Liam R. Howlett Jan. 17, 2023, 11:18 p.m. UTC | #3
* Jann Horn <jannh@google.com> [230117 16:04]:
> On Mon, Jan 9, 2023 at 9:54 PM Suren Baghdasaryan <surenb@google.com> wrote:
> > Introduce lock_vma_under_rcu function to lookup and lock a VMA during
> > page fault handling. When VMA is not found, can't be locked or changes
> > after being locked, the function returns NULL. The lookup is performed
> > under RCU protection to prevent the found VMA from being destroyed before
> > the VMA lock is acquired. VMA lock statistics are updated according to
> > the results.
> > For now only anonymous VMAs can be searched this way. In other cases the
> > function returns NULL.
> [...]
> > +struct vm_area_struct *lock_vma_under_rcu(struct mm_struct *mm,
> > +                                         unsigned long address)
> > +{
> > +       MA_STATE(mas, &mm->mm_mt, address, address);
> > +       struct vm_area_struct *vma, *validate;
> > +
> > +       rcu_read_lock();
> > +       vma = mas_walk(&mas);
> > +retry:
> > +       if (!vma)
> > +               goto inval;
> > +
> > +       /* Only anonymous vmas are supported for now */
> > +       if (!vma_is_anonymous(vma))
> > +               goto inval;
> > +
> > +       if (!vma_read_trylock(vma))
> > +               goto inval;
> > +
> > +       /* Check since vm_start/vm_end might change before we lock the VMA */
> > +       if (unlikely(address < vma->vm_start || address >= vma->vm_end)) {
> > +               vma_read_unlock(vma);
> > +               goto inval;
> > +       }
> > +
> > +       /* Check if the VMA got isolated after we found it */
> > +       mas.index = address;
> > +       validate = mas_walk(&mas);
> 
> Question for Maple Tree experts:
> 
> Are you allowed to use mas_walk() like this? If the first mas_walk()
> call encountered a single-entry tree, it would store mas->node =
> MAS_ROOT, right? And then the second call would go into
> mas_state_walk(), mas_start() would return NULL, mas_is_ptr() would be
> true, and then mas_state_walk() would return the result of
> mas_start(), which is NULL? And we'd end up with mas_walk() returning
> NULL on the second run even though the tree hasn't changed?
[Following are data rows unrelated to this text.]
/-- (Ported verbatim from the HodgeCMPerL package; no docstring in the source.) -/
theorem le_card_of_subset {M : Subgroup (Perm (Fin 6))} (S : Finset (Perm (Fin 6))) (hS : ∀ s ∈ S, s ∈ M) :
    S.card ≤ Nat.card M := by
  have hsub : ((S : Set (Perm (Fin 6)))) ⊆ (M : Set (Perm (Fin 6))) := fun g hg => hS g hg
  have h := Set.ncard_le_ncard hsub (Set.toFinite _)
  rw [Set.ncard_coe_finset] at h
  have hc : Nat.card M = (M : Set (Perm (Fin 6))).ncard := Nat.card_coe_set_eq (M : Set (Perm (Fin 6)))
  omega

/-- (Ported verbatim from the HodgeCMPerL package; no docstring in the source.) -/
theorem words_le_card {M : Subgroup (Perm (Fin 6))} (hf0 : f0 ∈ M) (hf1 : f1 ∈ M) (hf2 : f2 ∈ M) (hrot : rot ∈ M) :
    24 ≤ Nat.card M := by
  rw [← card_words]
  apply le_card_of_subset
  intro s hs
  simp only [Finset.mem_image, Finset.mem_univ, true_and] at hs
  obtain ⟨v, rfl⟩ := hs
  exact M.mul_mem (M.mul_mem (M.mul_mem (M.pow_mem hf0 _) (M.pow_mem hf1 _)) (M.pow_mem hf2 _)) (M.pow_mem hrot _)

/-- (Ported verbatim from the HodgeCMPerL package; no docstring in the source.) -/
theorem words'_le_card {M : Subgroup (Perm (Fin 6))} (hf0 : f0 ∈ M) (hf1 : f1 ∈ M) (hf2 : f2 ∈ M) (hrot : rot ∈ M)
    (hs : s12 ∈ M) : 48 ≤ Nat.card M := by
  rw [← card_words']
  apply le_card_of_subset
  intro s hs'
  simp only [Finset.mem_image, Finset.mem_univ, true_and] at hs'
  obtain ⟨v, rfl⟩ := hs'
  exact M.mul_mem
    (M.mul_mem (M.mul_mem (M.mul_mem (M.pow_mem hf0 _) (M.pow_mem hf1 _)) (M.pow_mem hf2 _)) (M.pow_mem hrot _))
    (M.pow_mem hs _)

/-- **[Y1neg] L7.1(b), "`K` contains no imaginary quadratic field" (equivalently, by the Galois correspondence, no
index-two subgroup `M` of `𝒢 = Gal(L/ℚ)` contains `H = Gal(L/K) = Stab(φ₁)`).** -/
theorem no_index_two_over_stab (𝒢 : Subgroup (Perm (Fin 6))) (hW : 𝒢 ≤ W) (hc : cc ∈ 𝒢)
    (hcard : Nat.card 𝒢 = 24 ∨ Nat.card 𝒢 = 48) (M : Subgroup (Perm (Fin 6))) (hM : M ≤ 𝒢)
    (hstab : ∀ g ∈ 𝒢, g 0 = 0 → g ∈ M) (hidx : Nat.card M * 2 = Nat.card 𝒢) : False := by
  obtain ⟨-, hf1𝒢, hf2𝒢⟩ := flips_mem 𝒢 hW hc hcard
  have hf1 : f1 ∈ M := hstab f1 hf1𝒢 (by decide)
  have hf2 : f2 ∈ M := hstab f2 hf2𝒢 (by decide)
  have hidx2 : (M.subgroupOf 𝒢).index = 2 := by
    have h1 := (M.subgroupOf 𝒢).card_mul_index
    have h2 : Nat.card (M.subgroupOf 𝒢) = Nat.card M := Nat.card_congr (Subgroup.subgroupOfEquivOfLe hM).toEquiv
    rw [h2, ← hidx] at h1
    have hpos : 0 < Nat.card M := Nat.card_pos
    exact Nat.eq_of_mul_eq_mul_left hpos h1
  have hsq : ∀ g ∈ 𝒢, g * g ∈ M := fun g hg => by
    have h := Subgroup.mul_self_mem_of_index_two hidx2 ⟨g, hg⟩
    rwa [Subgroup.mem_subgroupOf] at h
  have hrot : rot ∈ M := by
    have h : rot = (rot * rot) * (rot * rot) := by decide
    rw [h]
    exact M.mul_mem (hsq rot (rot_mem 𝒢 hW hcard)) (hsq rot (rot_mem 𝒢 hW hcard))
  have hf0 : f0 ∈ M := by
    have h : f0 = rot * f2 * rot⁻¹ := by decide
    rw [h]
    exact M.mul_mem (M.mul_mem hrot hf2) (M.inv_mem hrot)
  have h24 : 24 ≤ Nat.card M := words_le_card hf0 hf1 hf2 hrot
  rcases hcard with h | h
  · omega
  · have hEq : 𝒢 = W := Subgroup.eq_of_le_of_card_ge hW (by rw [h, card_W])
    have hs12 : s12 ∈ M := hstab s12 (by rw [hEq]; exact s12_mem_W) (by decide)
    have h48 : 48 ≤ Nat.card M := words'_le_card hf0 hf1 hf2 hrot hs12
    omega

set_option maxRecDepth 20000 in
/-- **[Y1neg] L7.1(c)/(b) count: `|H| = 4` resp. `8`** — the stabiliser of `φ₁` in `W(B₃)` has `8` elements and in
`{±1}³ ⋊ A₃` it is `{1, f1, f2, f1 f2}`; recorded here as the two finite facts actually quotable:
`|Stab_W(0)| = 8` and, for any `𝒢` as above of order `24`, `Stab_𝒢(0) ⊇ {1, f1, f2, f1 f2}` (from `flips_mem`). -/
theorem card_stab_W : (Finset.univ.filter (fun g : Perm (Fin 6) => g ∈ W ∧ g 0 = 0)).card = 8 := by decide

/-! ### [Y1neg] L7.1(a) in full: the two possible groups, as explicit sets of permutations -/

/-- `[L:ℚ] = 48`: `𝒢` is all of `W(B₃)`. -/
theorem eq_W_of_card (𝒢 : Subgroup (Perm (Fin 6))) (hW : 𝒢 ≤ W) (h48 : Nat.card 𝒢 = 48) : 𝒢 = W :=
  Subgroup.eq_of_le_of_card_ge hW (by rw [h48, card_W])

/-- `[L:ℚ] = 24`: `𝒢` is exactly `{±1}³ ⋊ ℤ/3 = {f0^a f1^b f2^c rot^k}` (24 explicit permutations). -/
theorem coe_eq_words_of_card (𝒢 : Subgroup (Perm (Fin 6))) (hW : 𝒢 ≤ W) (hc : cc ∈ 𝒢) (h24 : Nat.card 𝒢 = 24) :
    (𝒢 : Set (Perm (Fin 6))) = ↑(Finset.univ.image word) := by
  obtain ⟨hf0, hf1, hf2⟩ := flips_mem 𝒢 hW hc (Or.inl h24)
  have hrot := rot_mem 𝒢 hW (Or.inl h24)
  symm
  apply Set.eq_of_subset_of_ncard_le _ _ (Set.toFinite _)
  · intro g hg
    simp only [Finset.coe_image, Finset.coe_univ, Set.image_univ, Set.mem_range] at hg
    obtain ⟨v, rfl⟩ := hg
    exact 𝒢.mul_mem (𝒢.mul_mem (𝒢.mul_mem (𝒢.pow_mem hf0 _) (𝒢.pow_mem hf1 _)) (𝒢.pow_mem hf2 _)) (𝒢.pow_mem hrot _)
  · have h1 : (𝒢 : Set (Perm (Fin 6))).ncard = 24 := by rw [← Nat.card_coe_set_eq]; exact h24
    rw [h1, Set.ncard_coe_finset, card_words]

end GaloisB3
end PerL34
end HodgeCM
This is safe for VMAs.  There might be a bug in the tree regarding
re-walking with a pointer, but it won't matter here.

A single entry tree will be a pointer if the entry is of the range 0 - 0
(mas.index == 0, mas.last == 0).  This would be a zero sized VMA - which
is not valid.

The second walk will check if the maple node is dead and restart the
walk if it is dead.  If the node isn't dead (almost always the case),
then it will be a very quick walk.

After a mas_walk(), the maple state has mas.index = vma->vm_start
and mas.last = (vma->vm_end - 1). The address is set prior to the second
walk in case of a vma split where mas.index from the first walk
is on the other side of the split than address.

> 
> > +       if (validate != vma) {
> > +               vma_read_unlock(vma);
> > +               count_vm_vma_lock_event(VMA_LOCK_MISS);
> > +               /* The area was replaced with another one. */
> > +               vma = validate;
> > +               goto retry;
> > +       }
> > +
> > +       rcu_read_unlock();
> > +       return vma;
> > +inval:
> > +       rcu_read_unlock();
> > +       count_vm_vma_lock_event(VMA_LOCK_ABORT);
> > +       return NULL;
> > +}
  
Suren Baghdasaryan Jan. 18, 2023, 1:06 a.m. UTC | #4
On Tue, Jan 17, 2023 at 7:47 AM Michal Hocko <mhocko@suse.com> wrote:
>
> On Mon 09-01-23 12:53:23, Suren Baghdasaryan wrote:
> > Introduce lock_vma_under_rcu function to lookup and lock a VMA during
> > page fault handling. When VMA is not found, can't be locked or changes
> > after being locked, the function returns NULL. The lookup is performed
> > under RCU protection to prevent the found VMA from being destroyed before
> > the VMA lock is acquired. VMA lock statistics are updated according to
> > the results.
> > For now only anonymous VMAs can be searched this way. In other cases the
> > function returns NULL.
>
> Could you describe why only anonymous vmas are handled at this stage and
> what (roughly) has to be done to support other vmas? lock_vma_under_rcu
> doesn't seem to have any anonymous vma specific requirements AFAICS.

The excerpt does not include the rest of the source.